There is mystery and adventure. Like any protagonist, we take risks in games with bold moves, hoping that our fortunes will improve by tempting fate. The bigger the risk, the bigger the emotional highs and lows.
Ups and Downs
Games and stories provide a kind of emotional exercise. Whether they end on a happy or sad note, the emotions we experience as we travel through a game or a story leave us emotionally refreshed.
As with stories, we feel real emotions when our luck changes. We feel elated when our luck suddenly improves. We feel frustration and disappointment when we fall behind. When our opponents draw a lucky card or roll sixes, we feel envy, and our desire to win heightens.
In our imaginations, the other players can transform into threatening antagonists that draw out dark competitive instincts. We imagine that we must defeat them. When we lose, it feels tragic.
When we win, we feel relief and satisfaction. Until that point, we feel uncertainty because we can never be sure what will happen next. The emotions are real.
In this way, games and stories are cathartic, clearing away fear, pity, envy, and aggression to re-balance our emotions. Like a house cat stalking a leaf in the backyard before reclining and preening itself in the sunshine, we summon the wildness inside us momentarily in games and stories before reattaching the collar and leash of civility. In other words, games and stories help to tame the the wild animal within us by giving it a safe form of expression. In short, games and stories domesticate us.
Cooperation
Games produce cooperation. Players must establish the rules at the beginning of the game, taking turns and agreeing to pay attention to the game until the end. Players who withdraw from the game before the end have broken an important rule. You must stick it out until the end.
Games involving cards or dice require players to accept the consequences of drawing a card or the roll of the dice and act accordingly. If designed well, the game will provide multiple opportunities to reverse your fortunes before the game comes to an end. In this way, the game rewards continued cooperation with chances to advance.
Winners and Losers
Games build to a climax after a significant investment of time and attention, and so the end feels like it matters. Games then produce at least one winner and one or more losers. Mysteriously, games reward winning with an enjoyable ego boost, but protect the ego from damage when we lose. We shrug off the loss with the claim, “It was just a game.”
In other words, a win feels real, but a loss feels fictional. Everyone recognizes that the winner has earned the right to celebrate. But while losers may feel a little crestfallen and resentful, hope and peace return when someone says, “C’mon! Let’s play again!”
Skill versus Luck
While many games involve elements of luck using cards and dice, we tire quickly of games that depend entirely on luck, especially if there is no prize at the end. When no skill is involved, there can be no significant ego boost for the winner. Then, the reward has to be extrinsic. Door prizes and lotteries are examples of games entirely of chance. The less likely you are to win, the the bigger the prize has to be at the end for anyone to want to play.

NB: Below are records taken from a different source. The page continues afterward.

import Literature.ComputerArithmetic.BlanchardHighamMary2020.FABsum
import Mathlib.Data.Matrix.Mul

/-!
# Blanchard–Higham–Lopez–Mary–Pranesh 2020: mixed precision block fused multiply-add —
# the model (2.6), matrix multiplication by a chain of block FMAs (Theorems 3.1–3.2),
# and LU factorization / linear systems with a `b × b` FMA (Corollary 4.1, Theorems 4.3–4.4)

HONEST FRAMING (ENGINES group, engine `quad`, part QUAD-4 — batched evaluation / code-generation
kernels / profiler): shared numerical engines serving client cells; rigour lives in the verifiers;
every published number belongs to a client cell's ledger, not to the engines group. This file types,
at MODEL LEVEL (rounding errors are bounded variables over a linearly ordered field `K`; no format is
fixed), the rounding error analysis of a mixed precision BLOCK FMA `D = C + AB` — `A`, `B` stored at
precision `u_low`, `C`, `D` at `u_low` or `u_high`, the unit evaluating internally at precision `u`
and rounding its output once, to `u_FMA` — and of the algorithms built from it: one output entry of
the block FMA is `fmaAcc` ((2.5): left to right in precision `u`) followed by one output rounding,
giving the model (2.6); an entry of `C = AB` by Algorithm 3.1 is a CHAIN of `q = n/b` block FMAs
(`chainFMA`), whose backward form `ŝ_n = Σ xᵢyᵢ(1 + αᵢ)(1 + βᵢ)`, `|αᵢ| ≤ γ̃_q^FMA`, `|βᵢ| ≤ γ_n`
gives (3.4), Theorem 3.1 (3.5) and — with the conversion errors of `A`, `B` to `u_low` —
Theorem 3.2 (3.6); started at an entry of `A` instead of `0` the same chain is the Schur update of
Corollary 4.1 (4.1), from which the entrywise backward error (4.6)/(4.4) of the LU factorization
(Theorem 4.3) and (4.7) of the linear solve (Theorem 4.4) follow.

SOURCE. P. Blanchard, N. J. Higham, F. Lopez, T. Mary, S. Pranesh, *Mixed precision block fused
multiply-add: error analysis and application to GPU tensor cores*, SIAM J. Sci. Comput. 42(3)
(2020) C124–C141, doi 10.1137/19M1289546 [cite: BlanchardHighamLopezMaryPranesh2020]; read at the
page in the authors' version hal-02491076v2 (PDF pages: p. 5 = §2.1 eqs. (2.3)–(2.6); p. 6 = §2.2
(2.7) and §3.1 Algorithm 3.1; p. 7 = §3.2 (3.1)–(3.3) and the display before (3.4); p. 8 = (3.4),
Table 3.1, Theorem 3.1 (3.5), Theorem 3.2 (3.6); p. 10 = Table 3.3; pp. 11–12 = §4.1 Corollary 4.1
(4.1), Algorithm 4.1; p. 13 = Lemma 4.2 (4.2)–(4.3), Theorem 4.3 (4.4); p. 14 = (4.5)–(4.6),
Theorem 4.4 (4.7); p. 15 = Table 4.1). Its reference [17] is Higham, *Accuracy and Stability of
Numerical Algorithms*, 2nd ed. [cite: Higham2002ASNA]: `γ_k = ku/(1-ku)` is `Higham2002.gamma`,
[17, Lem. 3.1] is
`Higham2002.one_add_pow_sub_one_le_gamma`; the two-factor lemma `|(1+α)(1+β) - 1| ≤ (1+a)(1+b) - 1`
is `BlanchardHighamMary2020.abs_one_add_mul_one_add_sub_one_le` [cite: BlanchardHighamMary2020].

DICTIONARY (paper ↦ this file).
* Precisions `u_low`, `u_high`, `u` (internal), `u_FMA` (output of the unit), `ũ_FMA` (3.3) ↦
  nonnegative elements `ul`, `u`, `uF`, `v` of `K`; the standard model (2.3)
  `fl(a op b) = (a op b)(1 + δ)`, `|δ| ≤ u` ↦ explicit error variables `ε`, `δ`, `η`, `λ`, `e`, `f`
  with hypotheses `|·| ≤ unit`; the form (2.4) ↦ `(1 + δ') d̂ = d̃` (`eq26`). "We assume that
  `ku < 1` for the relevant integers `k`" ↦ the hypotheses `(k : K) * u < 1` of each statement.
* `1 + θ_k`, `|θ_k| ≤ γ_k` ([17, Lems. 3.1, 3.3]) ↦ `IsTheta u k t : (1-u)^k ≤ t ≤ (1+u)^k` with
  `IsTheta.mul` (orders add), `IsTheta.abs_sub_one_le_gamma` (`|t - 1| ≤ γ_k` if `ku < 1`).
* One output entry of `C + AB` "computed at precision `u`", "from left to right" (Theorem 3.1's
  standing assumption) ↦ `fmaAcc c x y ε δ b = (⋯((c + x₀y₀(1+ε₀))(1+δ₀) + x₁y₁(1+ε₁))(1+δ₁)⋯)`;
  INDEXING is 0-based: block `i' < q`, position `k < b`, flat inner index `l = i'b + k`
  (`sum_range_mul_eq_sum_sum`); "for `i = 1`, since `s₀ = 0`, (3.2) holds with `b + 1` replaced by
  `b`" (the first addition onto `0` is exact) ↦ the hypothesis `δ 0 0 = 0`.
* `ŝ_i` of (3.1)–(3.2) ↦ `chainFMA b c x y ε δ η i` (`c = 0` in Algorithm 3.1, `c =` an entry of
  `A` in Corollary 4.1, where the `X_j` enter negated: `corollary41_sub`).
* Matrices: in Theorems 3.1/3.2 rows and columns are indexed by arbitrary types and the inner
  dimension by `l < qb`, `|C - Ĉ| ≤ c|A||B|` entrywise; Theorem 4.3 is typed AT ONE ENTRY of one
  block, over finite index sets `J` (previous blocks) and `T` (inner positions); Theorem 4.4 over
  `Matrix n n K` with `Matrix.mulVec`.

TYPED AND PROVED: the `IsTheta` calculus; the backward and forward error of `fmaAcc` (the
"`|D̃ - D| ≤ γ_{b+1}(|C| + |A||B|)`" step, in the sharper form `((1+u)^b - 1)|c| + ((1+u)^{b+1} - 1)
Σ|x||y|`); the model (2.6) (`eq26`); (3.3) with its precedence rule, the TC16/TC32 value `0` and the
`ũ_FMA` column of Table 3.1; the backward form of the chain for a general start value and for
`s₀ = 0` (`chainFMA_backward`, `chainFMA_zero_backward`, `chainFMA_eq_sum_alpha_beta`); (3.4) in the
sharp product form `((1+ũ_FMA)^q(1+u)^n - 1)|x|ᵀ|y|` and as printed (`eq34_pow`, `eq34`);
Theorem 3.1 (3.5) and Theorem 3.2 (3.6) (`theorem31`, `theorem32`); the rows of Tables 3.1/3.3 that
are identities of the constant (`ũ_FMA = 0 ⇒ γ_n`, `u = 0 ⇒ γ̃_q^FMA`); Corollary 4.1 (4.1) in
`+` and `-` form; Theorem 4.3 per entry — from a Corollary-4.1-type bound `θ₁` on `R̂_ik`, a
Lemma-4.2-type bound `θ₂` ((4.5)) and the conversions `L̃ = L̂(1+e)`, `Ũ = Û(1+f)`,
`|e|, |f| ≤ u_low`, the conclusion (4.6) with `max(θ₁, θ₂)` (`theorem43_entry`; the source takes
`θ₁ = γ̃_{q-1}^FMA + γ_{n-b+1} + γ̃_{q-1}^FMA γ_{n-b+1}`, `θ₂ = γ_b`); Theorem 4.4 (4.7)
(`theorem44`, the argument of [17, Thm. 9.4]).
NOT TYPED: Algorithms 3.1/4.1 as programs on concrete formats and the binary16/binary32 values
(`u₁₆ = 2⁻¹¹`, `u₃₂ = 2⁻²⁴`) of Tables 3.2/4.1 — only model-level statements; Lemma 4.2 itself
(= [17, Thms. 9.3, 8.5]) and the substitution bounds of Theorem 4.4, which enter as hypotheses
(`hR`, `h45`, `hy`/`hΔL`, `hx`/`hΔU`); the assembly of the per-entry (4.6) over the block pattern
of Algorithm 4.1 into the matrix statement (4.4) (block triangularity bookkeeping only); the
first-order "`≲`" columns of Tables 3.1, 3.3, 4.1 beyond the exact identities above; the
right-to-left variant ("`γ_n` can be replaced by `γ_{q+b-1}`") and "(3.4) is valid for all orders
of evaluation"; the second rounding when `u > u_FMA > u` and double rounding [30]; the probabilistic
bounds [18], [19]; §3.3 and §4.2 (experiments, cuBLAS, iterative refinement), all figures/timings.
DEDUP: nearest in-tree statements are `BlanchardHighamMary2020/FABsum.lean` (blocked summation
`FABsum` and its use for matrix products) and `Summits/Ventures/CertifiedArithmetic/LowPrec/
AccumulateTwoLevel.lean` (two-level accumulation in two formats, citing this paper "cf. §3");
neither has the block-FMA chain with internal / output / storage precisions, (2.6), (3.3)–(3.6),
(4.1), (4.6) or (4.7), which are new statements here; `gamma`, its Lemma-3.1 bound and the
two-factor lemma are imported, not restated.
-/

namespace Literature.ComputerArithmetic.BlanchardHighamLopezMaryPranesh2020

open Finset Literature.ComputerArithmetic.Higham2002
open Literature.ComputerArithmetic.BlanchardHighamMary2020 (abs_one_add_mul_one_add_sub_one_le)

variable {K : Type*} [Field K] [LinearOrder K] [IsStrictOrderedRing K]

/-! ## Accumulated relative perturbations `1 + θ_N` -/

/-- `IsTheta u N t`: `t` is an accumulated relative perturbation factor of order `N` for the unit
roundoff `u`, i.e. `(1 - u)^N ≤ t ≤ (1 + u)^N` — the shape of every product `∏_{i<N} (1 + δᵢ)` with
`|δᵢ| ≤ u`; in the source's (and Higham's) notation `t = 1 + θ_N`, `|θ_N| ≤ γ_N`.
[cite: BlanchardHighamLopezMaryPranesh2020, §3.2 ("where `|θ_k| ≤ γ_k`")] -/
def IsTheta (u : K) (N : ℕ) (t : K) : Prop := (1 - u) ^ N ≤ t ∧ t ≤ (1 + u) ^ N

namespace IsTheta

/-- One rounding error `1 + δ`, `|δ| ≤ u`, is a factor of order `1`.
[cite: BlanchardHighamLopezMaryPranesh2020, §2.1 eq. (2.3)] -/
theorem one_add {u δ : K} (h : |δ| ≤ u) : IsTheta u 1 (1 + δ) := by
  obtain ⟨h1, h2⟩ := abs_le.mp h
  refine ⟨?_, ?_⟩ <;> rw [pow_one] <;> linarith

/-- The exact factor `1` has every order. [cite: BlanchardHighamLopezMaryPranesh2020, §3.2] -/
theorem one_right {u : K} (hu : 0 ≤ u) (hu1 : u ≤ 1) (N : ℕ) : IsTheta u N 1 :=
  ⟨pow_le_one₀ (by linarith) (by linarith), one_le_pow₀ (by linarith)⟩

/-- A perturbation factor is nonnegative (`u ≤ 1`). [cite: BlanchardHighamLopezMaryPranesh2020, §3.2] -/
theorem nonneg {u : K} (hu1 : u ≤ 1) {N : ℕ} {t : K} (h : IsTheta u N t) : 0 ≤ t :=
  le_trans (pow_nonneg (by linarith) N) h.1

/-- Orders ADD under multiplication: `(1 + θ_N)(1 + θ_M) = 1 + θ_{N+M}`.
[cite: BlanchardHighamLopezMaryPranesh2020, §3.2 (use of [17, Lem. 3.3])] -/
theorem mul {u : K} (hu : 0 ≤ u) (hu1 : u ≤ 1) {N M : ℕ} {t t' : K}
    (h : IsTheta u N t) (h' : IsTheta u M t') : IsTheta u (N + M) (t * t') := by
  refine ⟨?_, ?_⟩
  · rw [pow_add]
    exact mul_le_mul h.1 h'.1 (pow_nonneg (by linarith) M) (h.nonneg hu1)
  · rw [pow_add]
    exact mul_le_mul h.2 h'.2 (h'.nonneg hu1) (pow_nonneg (by linarith) N)

/-- The order may be increased. [cite: BlanchardHighamLopezMaryPranesh2020, §3.2] -/
theorem mono {u : K} (hu : 0 ≤ u) (hu1 : u ≤ 1) {N M : ℕ} (hNM : N ≤ M) {t : K}
    (h : IsTheta u N t) : IsTheta u M t := by
  refine ⟨le_trans ?_ h.1, le_trans h.2 ?_⟩
  · exact pow_le_pow_of_le_one (by linarith) (by linarith) hNM
  · exact pow_le_pow_right₀ (by linarith) hNM

omit [IsStrictOrderedRing K] in
/-- Transport along an equality of orders. [cite: BlanchardHighamLopezMaryPranesh2020, §3.2] -/
theorem of_eq {u : K} {N M : ℕ} {t : K} (h : IsTheta u N t) (e : N = M) : IsTheta u M t := e ▸ h

/-- `2 ≤ (1 + u)^N + (1 - u)^N` (`0 ≤ u ≤ 1`): the lower deviation `1 - (1 - u)^N` never exceeds the
upper one `(1 + u)^N - 1`. [cite: BlanchardHighamLopezMaryPranesh2020, §3.2] -/
theorem two_le_pow_add_pow {u : K} (hu : 0 ≤ u) (hu1 : u ≤ 1) :
    ∀ N : ℕ, 2 ≤ (1 + u) ^ N + (1 - u) ^ N
  | 0 => by norm_num
  | N + 1 => by
      have ih := two_le_pow_add_pow hu hu1 N
      have hle : (1 - u) ^ N ≤ (1 + u) ^ N := pow_le_pow_left₀ (by linarith) (by linarith) N
      rw [pow_succ, pow_succ]
      nlinarith

/-- `|θ_N| ≤ (1 + u)^N - 1` (sharp product form). [cite: BlanchardHighamLopezMaryPranesh2020, §3.2] -/
theorem abs_sub_one_le {u : K} (hu : 0 ≤ u) (hu1 : u ≤ 1) {N : ℕ} {t : K} (h : IsTheta u N t) :
    |t - 1| ≤ (1 + u) ^ N - 1 := by
  have h2 := two_le_pow_add_pow hu hu1 N
  rw [abs_le]
  constructor <;> linarith [h.1, h.2]

/-- `|θ_N| ≤ γ_N` when `Nu < 1` ([17, Lem. 3.1] as used throughout §3.2).
[cite: BlanchardHighamLopezMaryPranesh2020, §3.2 ("where `|θ_k| ≤ γ_k`")] -/
theorem abs_sub_one_le_gamma {u : K} (hu : 0 ≤ u) (hu1 : u ≤ 1) {N : ℕ} (hN : (N : K) * u < 1)
    {t : K} (h : IsTheta u N t) : |t - 1| ≤ gamma u N :=
  le_trans (h.abs_sub_one_le hu hu1) (one_add_pow_sub_one_le_gamma hu hN)

/-- Two factors of different unit roundoffs compose: if `a = 1 + α` has order `Q` for `v` and
`c = 1 + β` has order `N` for `u` then `|ac - 1| ≤ (1 + v)^Q (1 + u)^N - 1` — the source's
`(1 + αᵢ)(1 + βᵢ)`. [cite: BlanchardHighamLopezMaryPranesh2020, §3.2 (display before (3.4))] -/
theorem abs_mul_sub_one_le {u v : K} (hu : 0 ≤ u) (hu1 : u ≤ 1) (hv : 0 ≤ v) (hv1 : v ≤ 1)
    {Q N : ℕ} {a c : K} (ha : IsTheta v Q a) (hc : IsTheta u N c) :
    |a * c - 1| ≤ (1 + v) ^ Q * (1 + u) ^ N - 1 := by
  have h := abs_one_add_mul_one_add_sub_one_le (ha.abs_sub_one_le hv hv1) (hc.abs_sub_one_le hu hu1)
  have e1 : (1 + (a - 1)) * (1 + (c - 1)) - 1 = a * c - 1 := by ring
  have e2 : (1 + ((1 + v) ^ Q - 1)) * (1 + ((1 + u) ^ N - 1)) - 1 = (1 + v) ^ Q * (1 + u) ^ N - 1 := by
    ring
  rw [e1, e2] at h
  exact h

Games of skill are different. Players need to be pretty evenly matched for the game to seem fun. If one player is much better than the other, the novice will soon lose interest in playing when every game predictably ends in a humiliating defeat. Nevertheless, if the novice gains skill quickly while playing the game, a loss is not really a loss. Skill is the reward.

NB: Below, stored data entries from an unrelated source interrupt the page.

import Mathlib
import HarnessLib
import Summits.HubbardSuperconductivity.HubbardSuperconductivity.Theorems.KLProgrammeKLRegimeEnginePairTransferMemberTowerProfiles
import Summits.HubbardSuperconductivity.HubbardSuperconductivity.Theorems.KLProgrammeKLRegimeEnginePairTransferGridSmearingMembers
import Summits.HubbardSuperconductivity.HubbardSuperconductivity.Theorems.KLProgrammeKLRegimeEnginePairTransferGridRunningGram

/-!
# Route `KLProgramme` — ENGINE (stmt-HubbardSuperconductivity-20437 `KLRegimeEngineV17F2`), row (c) binder #8: the PLAIN member's resolvent-tower package
# `htower` FROM hsucc-SHAPED ROWS IN GRID-NORMS CURRENCY — **`klmt_htower_family_grid`**
# (cell gate-hubbard-kl, seat hubbard-kl-k3c1-p1 g25, technique «composed-map remainder propagation»; item «ROW-(c)-LADSZ-MASSES» stage 3; sequel of
# `klmt_htower_family_profiles` (…MemberTowerProfiles) ∘ row 75's kernel move (`klmg_kernel4/6_le_gridBinomial`, `klmg_selfEnergy_le_gridBinomial` of …GridSmearingMembers;
# `klmg_isGramBoundedR_gridSub_runningSymbol` of …GridRunningGram))

WHY.  `klmt_htower_family_profiles` keys the plain member's kernels on SCALAR sups `0 ≤ M4`, `‖V (n+1) t X‖ ≤ M4`, `‖V6 …‖ ≤ M6`, `‖Sg …‖ ≤ M2` (hsucc(65–74) currency).  The pin of
record's binder #4 (h5g″ `hsucc`, rows 48/51/75 of KLTC-INDEX v12) speaks GRID-NORMS currency: the pinned grid kernel norms `Ng` of the scale-`t` grid action
`Gg(t) = effAction (Sᵀ·C^K_(Λ(t))·S) (V_N + 𝒩_(K,N))` and three BINOMIAL rows `(2p)!/(βL²)·#legs·Σ_(m′ ≥ p) C(2m′,2p)·γ^(2m′−2p)·Ng m′ ≤ M4 | M6 | M2` (`γ = √6047`, the
running member symbol's Gram constant).  This file makes the same move for binder #8: **`klmt_htower_family_grid`** = `klmt_htower_family_profiles` with the four scalar-sup rows
REPLACED by hsucc's five grid rows at `j = n+1` (`0 ≤ Ng`, the grid-norm row, three binomial rows) — the sups follow inside (`klmg_*_le_gridBinomial`, Gram row discharged by
`klmg_isGramBoundedR_gridSub_runningSymbol`, exactly as in …Step7AnalyticResolvedConvGrid).  Per in-class `Qm` the rows are then TEXT-TWINS of hsucc(95)'s member rows at
`j = n+1` {a priori · history a priori · (F)(i) `η₁` · `Ng` + binomial rows · `RH₁` · `RL₁`} + smallness + consumer arithmetic with explicit model weights.
Plumbing over landed doors; every row is a HYPOTHESIS of its owner; nothing here asserts (c), any open row of 20437, K3, U₀, the window or superconductivity.  0 kit · 0 lit.
-/

noncomputable section

namespace Summit.HubbardSuperconductivity.HubbardSuperconductivity.Theorems.KLRegimeSplit

set_option linter.dupNamespace false -- summit = problem name (single-conjunct summit), D-0017

open Finset Matrix Set Literature.MathematicalPhysics.QuantumLattice Literature.Probability.LatticeModels GrassmannAlgebra
open Literature.MathematicalPhysics.QuantumLattice.FermiRG
open Summit.HubbardSuperconductivity.HubbardSuperconductivity.Theorems.KLProgrammeLegKernels
open Summit.HubbardSuperconductivity.HubbardSuperconductivity.Theorems.TwoPointAssembly
open Summit.HubbardSuperconductivity.HubbardSuperconductivity.Theorems.DispersionFlow
open Summit.HubbardSuperconductivity.HubbardSuperconductivity.Theorems.KLRegimeWick
open Summit.HubbardSuperconductivity.HubbardSuperconductivity.Theorems.EngineV8

variable (L M : ℕ) [NeZero L] [NeZero M]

Ideally, games should have a combination of skill and luck for players of different levels to play together. Weaker players feel hopeful that this time they will win. Stronger players feel the uncertainty that comes while drawing a card from a shuffled deck, blindly selecting tiles from a bag, or rolling unpredictable dice. In games involving skill, players can observe their opponents’ strategies and tactics, and then emulate or prepare for them.
Players can increase their chances of winning trivia games by studying. Scrabble players study the dictionary. Chess players read books on strategy and study the games of the grand masters. Winning a game of skill that you usually lost in the past can be immensely satisfying.
Game Design
Because games require goals, investments of time, rules, and reversals of fortune, designing a game can be a learning opportunity for students. Not only will students gain a deeper understanding of what makes a successful game fun, they can review grammar, vocabulary, and facts related to their lessons while designing a game for others to play.
Creating card game and game board templates, however, can take time away from the content of a course. Adjusting borders, cell padding, and tables can take hours away from the language you are trying to teach and or the concepts you are trying to review. It would be a whole lot easier if someone would just make a bunch of templates and share them with everyone else, right?
Well, that’s exactly what I have done.
Download free board game and card game templates here
On this page, you will find a variety of board game templates that you can download and adapt to your learners. All the templates are in MS Word DOCX format for letter-size printers.
My goal is simply to share. Sharing gives me a reason to tidy up unfinished ideas that I have had knocking about my hard drive for years. These templates are something I started working on in 2002 while working at Chonnam University in Kwangju, South Korea. Sharing might also bring in new visitors to my website and could introduce them to my free grammar checker, a project I have been working on since 2012.
If you would like to share these templates with your students or colleagues, please share this link to my free board games and card games page. (Right-click and copy address.) Please feel free to send the link by email or on social media so that all of this work doesn’t disappear into internet obscurity.
For more free games, have a look at my free downloads page. For example, there is a card game for learning sports-games-and-exercise, a free Go Fish card game, and a game for learning advanced vocabulary and tricky translations from French. If you are looking to order a textbook that uses vocabulary card games in a college-level English class, see my products page.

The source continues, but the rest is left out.